**Task to carry out:**
Pull each line with the string "modulo" from the entries.

**Dataset records:**
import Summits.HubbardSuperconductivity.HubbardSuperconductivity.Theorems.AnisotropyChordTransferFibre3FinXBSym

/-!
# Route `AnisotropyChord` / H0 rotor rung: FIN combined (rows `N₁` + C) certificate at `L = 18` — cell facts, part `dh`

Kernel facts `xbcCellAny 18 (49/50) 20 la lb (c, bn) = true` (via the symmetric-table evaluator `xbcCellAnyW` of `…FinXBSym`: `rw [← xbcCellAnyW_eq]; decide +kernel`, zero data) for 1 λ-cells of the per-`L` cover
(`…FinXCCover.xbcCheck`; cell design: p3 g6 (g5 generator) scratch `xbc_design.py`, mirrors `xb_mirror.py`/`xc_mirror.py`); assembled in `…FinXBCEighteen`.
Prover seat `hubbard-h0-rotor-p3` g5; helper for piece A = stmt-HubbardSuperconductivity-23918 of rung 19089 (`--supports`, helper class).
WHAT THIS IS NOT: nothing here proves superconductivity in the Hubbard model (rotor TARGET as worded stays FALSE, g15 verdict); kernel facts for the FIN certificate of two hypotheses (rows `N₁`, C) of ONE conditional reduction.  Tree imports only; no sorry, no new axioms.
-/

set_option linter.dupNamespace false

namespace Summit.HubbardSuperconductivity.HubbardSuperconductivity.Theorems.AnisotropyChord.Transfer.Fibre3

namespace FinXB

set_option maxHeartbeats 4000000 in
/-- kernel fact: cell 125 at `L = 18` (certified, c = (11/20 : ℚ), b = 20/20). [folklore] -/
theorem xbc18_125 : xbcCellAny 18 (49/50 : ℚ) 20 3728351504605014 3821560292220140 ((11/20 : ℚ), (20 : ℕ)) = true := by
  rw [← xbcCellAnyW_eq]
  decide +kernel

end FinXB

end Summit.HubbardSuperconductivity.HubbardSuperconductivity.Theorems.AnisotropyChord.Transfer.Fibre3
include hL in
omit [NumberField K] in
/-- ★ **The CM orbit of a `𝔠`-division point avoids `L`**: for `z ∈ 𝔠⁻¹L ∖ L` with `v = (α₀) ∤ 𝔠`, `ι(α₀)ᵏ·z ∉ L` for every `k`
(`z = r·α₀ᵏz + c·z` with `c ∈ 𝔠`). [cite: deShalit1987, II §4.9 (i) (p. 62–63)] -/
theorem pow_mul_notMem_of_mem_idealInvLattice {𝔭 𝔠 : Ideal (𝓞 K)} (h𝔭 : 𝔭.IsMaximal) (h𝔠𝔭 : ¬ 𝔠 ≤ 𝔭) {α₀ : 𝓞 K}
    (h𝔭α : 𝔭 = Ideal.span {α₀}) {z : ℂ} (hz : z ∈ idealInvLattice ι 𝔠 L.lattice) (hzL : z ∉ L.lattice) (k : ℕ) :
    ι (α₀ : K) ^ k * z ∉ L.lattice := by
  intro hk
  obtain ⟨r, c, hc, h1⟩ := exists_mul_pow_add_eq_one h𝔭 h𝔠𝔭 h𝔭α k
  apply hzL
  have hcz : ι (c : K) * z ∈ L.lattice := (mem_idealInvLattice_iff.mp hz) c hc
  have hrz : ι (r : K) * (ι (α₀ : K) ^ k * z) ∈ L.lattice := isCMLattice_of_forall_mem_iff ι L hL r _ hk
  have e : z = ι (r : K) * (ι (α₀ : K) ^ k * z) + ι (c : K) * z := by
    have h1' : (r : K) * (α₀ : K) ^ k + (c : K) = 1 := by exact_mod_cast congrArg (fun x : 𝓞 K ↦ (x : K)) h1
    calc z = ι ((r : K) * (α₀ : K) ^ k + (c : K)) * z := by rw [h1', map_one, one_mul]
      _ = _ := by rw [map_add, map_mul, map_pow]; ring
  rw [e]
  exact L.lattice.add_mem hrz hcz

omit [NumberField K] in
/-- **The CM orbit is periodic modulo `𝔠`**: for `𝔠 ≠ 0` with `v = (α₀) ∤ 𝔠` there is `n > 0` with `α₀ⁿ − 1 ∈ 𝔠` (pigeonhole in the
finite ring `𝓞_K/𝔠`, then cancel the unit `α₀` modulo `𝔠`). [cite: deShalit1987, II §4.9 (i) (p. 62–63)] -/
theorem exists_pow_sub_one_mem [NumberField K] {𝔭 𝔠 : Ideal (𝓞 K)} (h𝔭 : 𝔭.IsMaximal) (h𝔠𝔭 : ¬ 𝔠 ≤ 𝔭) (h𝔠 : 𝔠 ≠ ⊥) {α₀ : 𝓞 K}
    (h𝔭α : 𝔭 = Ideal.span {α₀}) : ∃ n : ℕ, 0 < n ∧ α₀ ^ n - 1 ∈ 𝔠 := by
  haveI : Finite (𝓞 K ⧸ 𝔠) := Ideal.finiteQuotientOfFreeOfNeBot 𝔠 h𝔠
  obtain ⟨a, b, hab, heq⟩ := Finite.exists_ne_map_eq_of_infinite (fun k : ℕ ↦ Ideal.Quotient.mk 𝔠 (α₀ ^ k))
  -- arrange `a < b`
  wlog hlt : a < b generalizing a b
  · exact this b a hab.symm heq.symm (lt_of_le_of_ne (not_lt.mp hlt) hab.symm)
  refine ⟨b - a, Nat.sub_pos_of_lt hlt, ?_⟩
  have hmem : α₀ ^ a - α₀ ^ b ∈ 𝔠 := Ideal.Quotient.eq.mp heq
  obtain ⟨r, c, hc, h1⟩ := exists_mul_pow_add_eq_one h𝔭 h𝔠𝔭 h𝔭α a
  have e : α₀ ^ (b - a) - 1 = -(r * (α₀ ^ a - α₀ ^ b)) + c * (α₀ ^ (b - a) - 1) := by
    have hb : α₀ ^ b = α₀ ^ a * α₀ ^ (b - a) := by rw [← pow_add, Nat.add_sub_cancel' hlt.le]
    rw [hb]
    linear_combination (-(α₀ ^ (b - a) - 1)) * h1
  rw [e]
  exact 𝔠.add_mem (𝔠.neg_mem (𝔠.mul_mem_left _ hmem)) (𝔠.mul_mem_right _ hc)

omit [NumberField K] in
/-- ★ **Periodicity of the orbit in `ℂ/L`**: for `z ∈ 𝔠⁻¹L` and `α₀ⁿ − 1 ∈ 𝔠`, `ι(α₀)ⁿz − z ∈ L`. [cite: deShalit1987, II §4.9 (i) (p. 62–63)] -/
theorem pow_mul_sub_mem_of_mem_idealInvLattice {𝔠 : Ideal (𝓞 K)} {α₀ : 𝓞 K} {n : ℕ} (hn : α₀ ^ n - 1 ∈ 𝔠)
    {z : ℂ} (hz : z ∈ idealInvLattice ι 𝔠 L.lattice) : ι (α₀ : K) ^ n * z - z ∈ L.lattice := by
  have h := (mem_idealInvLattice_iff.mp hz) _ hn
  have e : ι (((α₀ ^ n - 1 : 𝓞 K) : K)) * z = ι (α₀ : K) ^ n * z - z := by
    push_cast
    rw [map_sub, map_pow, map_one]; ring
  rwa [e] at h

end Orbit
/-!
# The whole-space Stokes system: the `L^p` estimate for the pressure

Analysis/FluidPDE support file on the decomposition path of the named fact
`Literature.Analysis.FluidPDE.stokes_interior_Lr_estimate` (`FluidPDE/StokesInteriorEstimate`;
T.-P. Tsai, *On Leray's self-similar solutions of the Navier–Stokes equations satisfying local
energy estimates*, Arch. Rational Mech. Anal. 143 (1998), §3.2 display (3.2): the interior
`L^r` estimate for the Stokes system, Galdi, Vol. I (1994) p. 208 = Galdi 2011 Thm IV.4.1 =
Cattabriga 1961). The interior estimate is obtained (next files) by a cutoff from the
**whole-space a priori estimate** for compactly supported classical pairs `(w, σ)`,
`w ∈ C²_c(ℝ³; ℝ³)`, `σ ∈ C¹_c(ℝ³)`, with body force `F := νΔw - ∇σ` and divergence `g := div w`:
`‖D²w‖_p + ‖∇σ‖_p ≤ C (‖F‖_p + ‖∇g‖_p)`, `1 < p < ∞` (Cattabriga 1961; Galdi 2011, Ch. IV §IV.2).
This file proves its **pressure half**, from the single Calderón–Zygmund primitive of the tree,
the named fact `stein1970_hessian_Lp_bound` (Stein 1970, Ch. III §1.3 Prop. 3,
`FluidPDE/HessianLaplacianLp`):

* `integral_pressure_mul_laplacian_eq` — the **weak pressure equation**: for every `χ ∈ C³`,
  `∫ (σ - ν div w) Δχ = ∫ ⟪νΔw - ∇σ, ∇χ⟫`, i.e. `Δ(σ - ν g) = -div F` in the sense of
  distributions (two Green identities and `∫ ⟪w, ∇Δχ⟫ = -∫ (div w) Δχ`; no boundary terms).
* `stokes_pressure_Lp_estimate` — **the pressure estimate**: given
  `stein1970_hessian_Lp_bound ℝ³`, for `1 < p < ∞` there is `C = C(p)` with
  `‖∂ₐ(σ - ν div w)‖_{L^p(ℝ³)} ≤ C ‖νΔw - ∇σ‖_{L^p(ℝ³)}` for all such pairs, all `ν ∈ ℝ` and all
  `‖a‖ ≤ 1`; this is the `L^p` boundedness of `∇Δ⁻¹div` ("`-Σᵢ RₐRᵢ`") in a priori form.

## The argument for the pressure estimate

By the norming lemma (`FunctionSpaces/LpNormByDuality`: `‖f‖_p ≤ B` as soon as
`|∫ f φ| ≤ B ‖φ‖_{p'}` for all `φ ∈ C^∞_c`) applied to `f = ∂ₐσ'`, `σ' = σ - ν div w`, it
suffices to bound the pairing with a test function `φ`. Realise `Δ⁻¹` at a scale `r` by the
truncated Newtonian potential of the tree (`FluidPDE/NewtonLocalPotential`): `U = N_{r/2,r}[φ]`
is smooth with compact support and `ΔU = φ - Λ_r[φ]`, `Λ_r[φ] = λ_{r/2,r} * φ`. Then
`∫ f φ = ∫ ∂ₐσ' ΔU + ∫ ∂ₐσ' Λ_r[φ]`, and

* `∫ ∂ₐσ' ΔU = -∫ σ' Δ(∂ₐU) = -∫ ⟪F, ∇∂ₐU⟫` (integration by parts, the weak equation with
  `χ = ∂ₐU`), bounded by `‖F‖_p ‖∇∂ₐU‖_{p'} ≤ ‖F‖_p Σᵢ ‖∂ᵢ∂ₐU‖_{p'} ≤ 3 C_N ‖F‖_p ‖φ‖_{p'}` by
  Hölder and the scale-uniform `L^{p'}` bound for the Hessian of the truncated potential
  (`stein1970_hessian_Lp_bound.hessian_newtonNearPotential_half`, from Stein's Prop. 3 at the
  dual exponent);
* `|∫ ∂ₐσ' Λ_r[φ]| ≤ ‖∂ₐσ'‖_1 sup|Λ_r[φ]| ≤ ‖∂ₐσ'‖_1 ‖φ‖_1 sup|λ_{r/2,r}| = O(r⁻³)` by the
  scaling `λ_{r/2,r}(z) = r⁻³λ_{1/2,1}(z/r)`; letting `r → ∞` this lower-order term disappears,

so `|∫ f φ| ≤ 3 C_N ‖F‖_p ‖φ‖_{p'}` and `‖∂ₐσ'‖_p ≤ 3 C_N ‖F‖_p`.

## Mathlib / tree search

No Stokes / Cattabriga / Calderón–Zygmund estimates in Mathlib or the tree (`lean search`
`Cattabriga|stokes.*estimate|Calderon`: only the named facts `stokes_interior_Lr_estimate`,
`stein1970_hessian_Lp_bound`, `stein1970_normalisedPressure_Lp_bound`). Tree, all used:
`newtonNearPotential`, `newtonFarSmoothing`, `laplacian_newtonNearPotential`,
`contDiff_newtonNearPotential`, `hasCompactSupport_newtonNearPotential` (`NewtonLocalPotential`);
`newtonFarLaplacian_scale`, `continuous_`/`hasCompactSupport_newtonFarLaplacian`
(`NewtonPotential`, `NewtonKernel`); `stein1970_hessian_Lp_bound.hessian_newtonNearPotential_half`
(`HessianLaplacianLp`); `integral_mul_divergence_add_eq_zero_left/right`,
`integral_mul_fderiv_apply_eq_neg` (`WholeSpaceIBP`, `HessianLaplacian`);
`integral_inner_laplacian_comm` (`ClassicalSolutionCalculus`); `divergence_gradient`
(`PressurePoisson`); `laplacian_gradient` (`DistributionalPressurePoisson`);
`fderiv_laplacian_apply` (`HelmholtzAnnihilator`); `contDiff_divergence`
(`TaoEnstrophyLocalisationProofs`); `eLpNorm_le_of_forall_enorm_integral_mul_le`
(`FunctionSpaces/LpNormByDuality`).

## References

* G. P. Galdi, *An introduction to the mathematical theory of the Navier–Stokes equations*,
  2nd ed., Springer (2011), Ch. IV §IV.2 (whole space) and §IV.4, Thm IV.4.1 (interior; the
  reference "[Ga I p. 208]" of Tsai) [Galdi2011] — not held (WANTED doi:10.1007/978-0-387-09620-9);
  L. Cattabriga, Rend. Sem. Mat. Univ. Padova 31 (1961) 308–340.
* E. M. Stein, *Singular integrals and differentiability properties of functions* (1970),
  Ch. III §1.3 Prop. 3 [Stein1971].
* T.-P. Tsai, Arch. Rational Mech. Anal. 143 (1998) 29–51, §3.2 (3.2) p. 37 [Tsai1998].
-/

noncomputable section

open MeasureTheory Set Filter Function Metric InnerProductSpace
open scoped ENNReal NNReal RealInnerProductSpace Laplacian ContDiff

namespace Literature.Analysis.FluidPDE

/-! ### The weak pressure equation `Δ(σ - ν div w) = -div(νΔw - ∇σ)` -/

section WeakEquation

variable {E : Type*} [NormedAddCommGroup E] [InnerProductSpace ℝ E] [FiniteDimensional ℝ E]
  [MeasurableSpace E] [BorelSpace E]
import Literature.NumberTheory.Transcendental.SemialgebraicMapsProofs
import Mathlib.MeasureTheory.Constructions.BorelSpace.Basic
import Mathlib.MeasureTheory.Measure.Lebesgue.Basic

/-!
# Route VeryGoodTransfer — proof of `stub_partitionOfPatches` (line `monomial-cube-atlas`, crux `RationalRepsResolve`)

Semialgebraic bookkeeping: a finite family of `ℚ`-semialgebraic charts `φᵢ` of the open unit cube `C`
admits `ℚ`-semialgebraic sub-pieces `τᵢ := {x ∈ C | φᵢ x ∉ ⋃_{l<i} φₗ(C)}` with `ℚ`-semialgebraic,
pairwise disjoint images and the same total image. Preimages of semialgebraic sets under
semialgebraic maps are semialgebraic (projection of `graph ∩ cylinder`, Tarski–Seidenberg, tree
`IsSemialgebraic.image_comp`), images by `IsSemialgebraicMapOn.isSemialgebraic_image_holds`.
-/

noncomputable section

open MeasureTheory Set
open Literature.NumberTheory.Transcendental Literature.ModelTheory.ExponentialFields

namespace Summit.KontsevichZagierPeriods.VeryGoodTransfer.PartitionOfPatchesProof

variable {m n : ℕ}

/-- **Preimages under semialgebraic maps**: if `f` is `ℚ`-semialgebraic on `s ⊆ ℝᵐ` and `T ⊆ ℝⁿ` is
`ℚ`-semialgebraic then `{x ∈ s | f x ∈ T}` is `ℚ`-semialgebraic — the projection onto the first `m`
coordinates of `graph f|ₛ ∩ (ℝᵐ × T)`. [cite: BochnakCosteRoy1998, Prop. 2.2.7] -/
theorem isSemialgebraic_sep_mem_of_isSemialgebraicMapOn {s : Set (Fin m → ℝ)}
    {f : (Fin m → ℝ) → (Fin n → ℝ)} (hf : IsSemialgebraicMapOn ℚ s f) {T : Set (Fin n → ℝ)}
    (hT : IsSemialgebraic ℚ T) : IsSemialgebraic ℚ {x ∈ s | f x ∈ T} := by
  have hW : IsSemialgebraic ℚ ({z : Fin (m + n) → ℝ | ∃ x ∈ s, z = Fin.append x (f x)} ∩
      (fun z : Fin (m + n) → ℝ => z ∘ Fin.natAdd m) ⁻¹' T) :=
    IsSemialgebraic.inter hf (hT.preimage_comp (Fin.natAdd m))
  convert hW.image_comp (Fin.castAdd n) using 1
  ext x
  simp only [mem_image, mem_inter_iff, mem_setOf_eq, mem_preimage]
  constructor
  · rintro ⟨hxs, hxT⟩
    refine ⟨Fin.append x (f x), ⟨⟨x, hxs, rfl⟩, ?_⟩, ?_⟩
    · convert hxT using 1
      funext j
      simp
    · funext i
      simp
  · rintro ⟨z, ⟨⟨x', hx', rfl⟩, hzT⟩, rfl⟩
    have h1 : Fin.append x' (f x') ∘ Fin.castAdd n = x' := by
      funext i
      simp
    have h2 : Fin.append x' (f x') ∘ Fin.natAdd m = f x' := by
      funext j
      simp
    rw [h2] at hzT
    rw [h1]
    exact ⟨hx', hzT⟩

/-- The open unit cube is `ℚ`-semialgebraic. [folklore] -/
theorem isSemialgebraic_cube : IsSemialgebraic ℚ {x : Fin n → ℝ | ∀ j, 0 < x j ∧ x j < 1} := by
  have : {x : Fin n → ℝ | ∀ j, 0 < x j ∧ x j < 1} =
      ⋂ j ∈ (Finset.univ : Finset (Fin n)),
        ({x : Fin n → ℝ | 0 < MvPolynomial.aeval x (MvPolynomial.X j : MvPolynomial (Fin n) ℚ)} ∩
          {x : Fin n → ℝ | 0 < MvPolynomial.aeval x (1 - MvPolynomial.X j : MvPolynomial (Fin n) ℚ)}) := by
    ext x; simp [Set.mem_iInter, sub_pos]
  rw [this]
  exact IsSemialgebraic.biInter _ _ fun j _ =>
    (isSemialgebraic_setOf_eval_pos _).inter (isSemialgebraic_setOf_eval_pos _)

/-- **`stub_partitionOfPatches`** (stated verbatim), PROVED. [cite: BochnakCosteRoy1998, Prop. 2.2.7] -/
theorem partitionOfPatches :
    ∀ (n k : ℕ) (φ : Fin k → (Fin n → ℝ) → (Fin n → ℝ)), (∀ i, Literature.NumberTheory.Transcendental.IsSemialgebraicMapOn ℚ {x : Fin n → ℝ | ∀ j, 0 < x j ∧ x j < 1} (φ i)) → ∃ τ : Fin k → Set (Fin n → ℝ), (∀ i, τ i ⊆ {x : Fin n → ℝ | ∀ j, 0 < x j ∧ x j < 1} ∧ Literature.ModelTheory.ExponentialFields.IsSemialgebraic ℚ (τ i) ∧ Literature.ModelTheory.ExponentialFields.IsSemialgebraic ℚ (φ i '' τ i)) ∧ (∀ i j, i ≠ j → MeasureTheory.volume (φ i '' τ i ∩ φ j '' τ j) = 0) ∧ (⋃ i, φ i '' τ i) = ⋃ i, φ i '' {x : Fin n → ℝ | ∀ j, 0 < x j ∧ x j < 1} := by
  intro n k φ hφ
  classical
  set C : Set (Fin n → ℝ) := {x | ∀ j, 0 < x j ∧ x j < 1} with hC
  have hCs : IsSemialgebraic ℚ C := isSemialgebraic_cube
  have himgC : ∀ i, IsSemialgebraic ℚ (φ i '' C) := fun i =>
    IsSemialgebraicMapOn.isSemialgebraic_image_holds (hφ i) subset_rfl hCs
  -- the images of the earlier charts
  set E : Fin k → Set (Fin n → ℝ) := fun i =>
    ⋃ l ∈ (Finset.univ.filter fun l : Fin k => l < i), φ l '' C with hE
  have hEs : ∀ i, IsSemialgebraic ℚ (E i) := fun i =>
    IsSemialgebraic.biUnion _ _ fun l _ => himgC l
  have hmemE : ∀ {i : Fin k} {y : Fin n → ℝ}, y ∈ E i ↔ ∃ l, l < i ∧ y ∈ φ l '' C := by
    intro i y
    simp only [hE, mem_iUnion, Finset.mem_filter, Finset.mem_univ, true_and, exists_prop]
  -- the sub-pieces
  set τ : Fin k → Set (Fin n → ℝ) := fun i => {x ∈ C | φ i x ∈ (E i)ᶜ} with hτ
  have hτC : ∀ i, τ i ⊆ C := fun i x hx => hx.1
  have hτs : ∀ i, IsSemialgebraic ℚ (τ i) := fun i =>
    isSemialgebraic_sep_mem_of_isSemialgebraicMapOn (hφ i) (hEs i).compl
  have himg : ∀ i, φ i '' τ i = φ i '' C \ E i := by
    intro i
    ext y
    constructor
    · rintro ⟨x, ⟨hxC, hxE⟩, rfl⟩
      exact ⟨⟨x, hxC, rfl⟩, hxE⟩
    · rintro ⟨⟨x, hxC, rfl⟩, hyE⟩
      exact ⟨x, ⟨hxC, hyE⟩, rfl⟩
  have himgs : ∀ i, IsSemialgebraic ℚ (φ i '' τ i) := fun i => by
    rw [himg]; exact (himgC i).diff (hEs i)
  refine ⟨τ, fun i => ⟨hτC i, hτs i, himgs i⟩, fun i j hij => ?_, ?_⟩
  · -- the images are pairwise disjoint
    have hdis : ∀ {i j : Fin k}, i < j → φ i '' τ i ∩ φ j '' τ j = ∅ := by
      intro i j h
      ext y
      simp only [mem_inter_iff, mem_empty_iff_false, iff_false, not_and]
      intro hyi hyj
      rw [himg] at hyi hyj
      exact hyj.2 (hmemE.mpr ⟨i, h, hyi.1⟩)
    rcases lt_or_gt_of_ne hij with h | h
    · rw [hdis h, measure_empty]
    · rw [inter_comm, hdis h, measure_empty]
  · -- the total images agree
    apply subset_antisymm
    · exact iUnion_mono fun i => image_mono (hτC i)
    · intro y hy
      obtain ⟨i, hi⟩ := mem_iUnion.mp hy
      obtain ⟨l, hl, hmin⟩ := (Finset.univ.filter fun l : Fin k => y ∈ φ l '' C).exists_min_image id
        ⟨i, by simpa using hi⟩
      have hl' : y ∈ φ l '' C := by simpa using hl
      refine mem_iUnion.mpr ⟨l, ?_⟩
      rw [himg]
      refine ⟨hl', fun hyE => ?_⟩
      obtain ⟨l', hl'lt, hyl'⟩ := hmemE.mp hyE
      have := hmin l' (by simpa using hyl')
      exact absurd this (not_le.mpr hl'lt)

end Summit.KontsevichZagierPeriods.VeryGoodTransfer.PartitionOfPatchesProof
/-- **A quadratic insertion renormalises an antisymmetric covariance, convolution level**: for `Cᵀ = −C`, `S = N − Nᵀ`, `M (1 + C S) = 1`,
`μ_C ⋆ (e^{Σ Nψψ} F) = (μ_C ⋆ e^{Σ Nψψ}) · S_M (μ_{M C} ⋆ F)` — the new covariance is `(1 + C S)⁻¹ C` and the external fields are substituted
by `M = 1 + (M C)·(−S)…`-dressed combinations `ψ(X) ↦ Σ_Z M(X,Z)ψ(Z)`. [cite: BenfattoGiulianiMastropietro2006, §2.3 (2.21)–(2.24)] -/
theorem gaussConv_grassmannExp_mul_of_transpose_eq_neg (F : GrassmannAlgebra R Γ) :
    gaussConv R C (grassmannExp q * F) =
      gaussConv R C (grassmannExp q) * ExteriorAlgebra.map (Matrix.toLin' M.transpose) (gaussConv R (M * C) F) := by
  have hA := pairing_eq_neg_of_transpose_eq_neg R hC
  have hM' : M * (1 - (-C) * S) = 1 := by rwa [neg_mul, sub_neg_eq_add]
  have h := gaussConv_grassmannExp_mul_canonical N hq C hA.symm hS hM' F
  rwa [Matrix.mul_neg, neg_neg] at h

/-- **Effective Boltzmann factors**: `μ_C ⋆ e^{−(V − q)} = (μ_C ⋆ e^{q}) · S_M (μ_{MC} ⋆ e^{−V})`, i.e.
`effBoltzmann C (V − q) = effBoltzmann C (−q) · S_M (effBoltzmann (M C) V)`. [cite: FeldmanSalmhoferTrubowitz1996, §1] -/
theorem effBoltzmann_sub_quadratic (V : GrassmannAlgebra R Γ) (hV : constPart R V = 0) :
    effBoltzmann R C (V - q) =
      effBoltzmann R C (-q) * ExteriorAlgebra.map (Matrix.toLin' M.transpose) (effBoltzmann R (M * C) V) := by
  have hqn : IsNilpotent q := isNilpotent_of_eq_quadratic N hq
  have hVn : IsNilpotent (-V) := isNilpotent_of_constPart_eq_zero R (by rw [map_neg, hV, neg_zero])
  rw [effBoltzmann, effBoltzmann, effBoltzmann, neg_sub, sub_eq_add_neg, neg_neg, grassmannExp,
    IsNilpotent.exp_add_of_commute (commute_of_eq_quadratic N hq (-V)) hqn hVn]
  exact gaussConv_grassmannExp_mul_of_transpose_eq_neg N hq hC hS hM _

**Reply to the exercise:**
/-- **The CM orbit is periodic modulo `𝔠`**: for `𝔠 ≠ 0` with `v = (α₀) ∤ 𝔠` there is `n > 0` with `α₀ⁿ − 1 ∈ 𝔠` (pigeonhole in the
finite ring `𝓞_K/𝔠`, then cancel the unit `α₀` modulo `𝔠`). [cite: deShalit1987, II §4.9 (i) (p. 62–63)] -/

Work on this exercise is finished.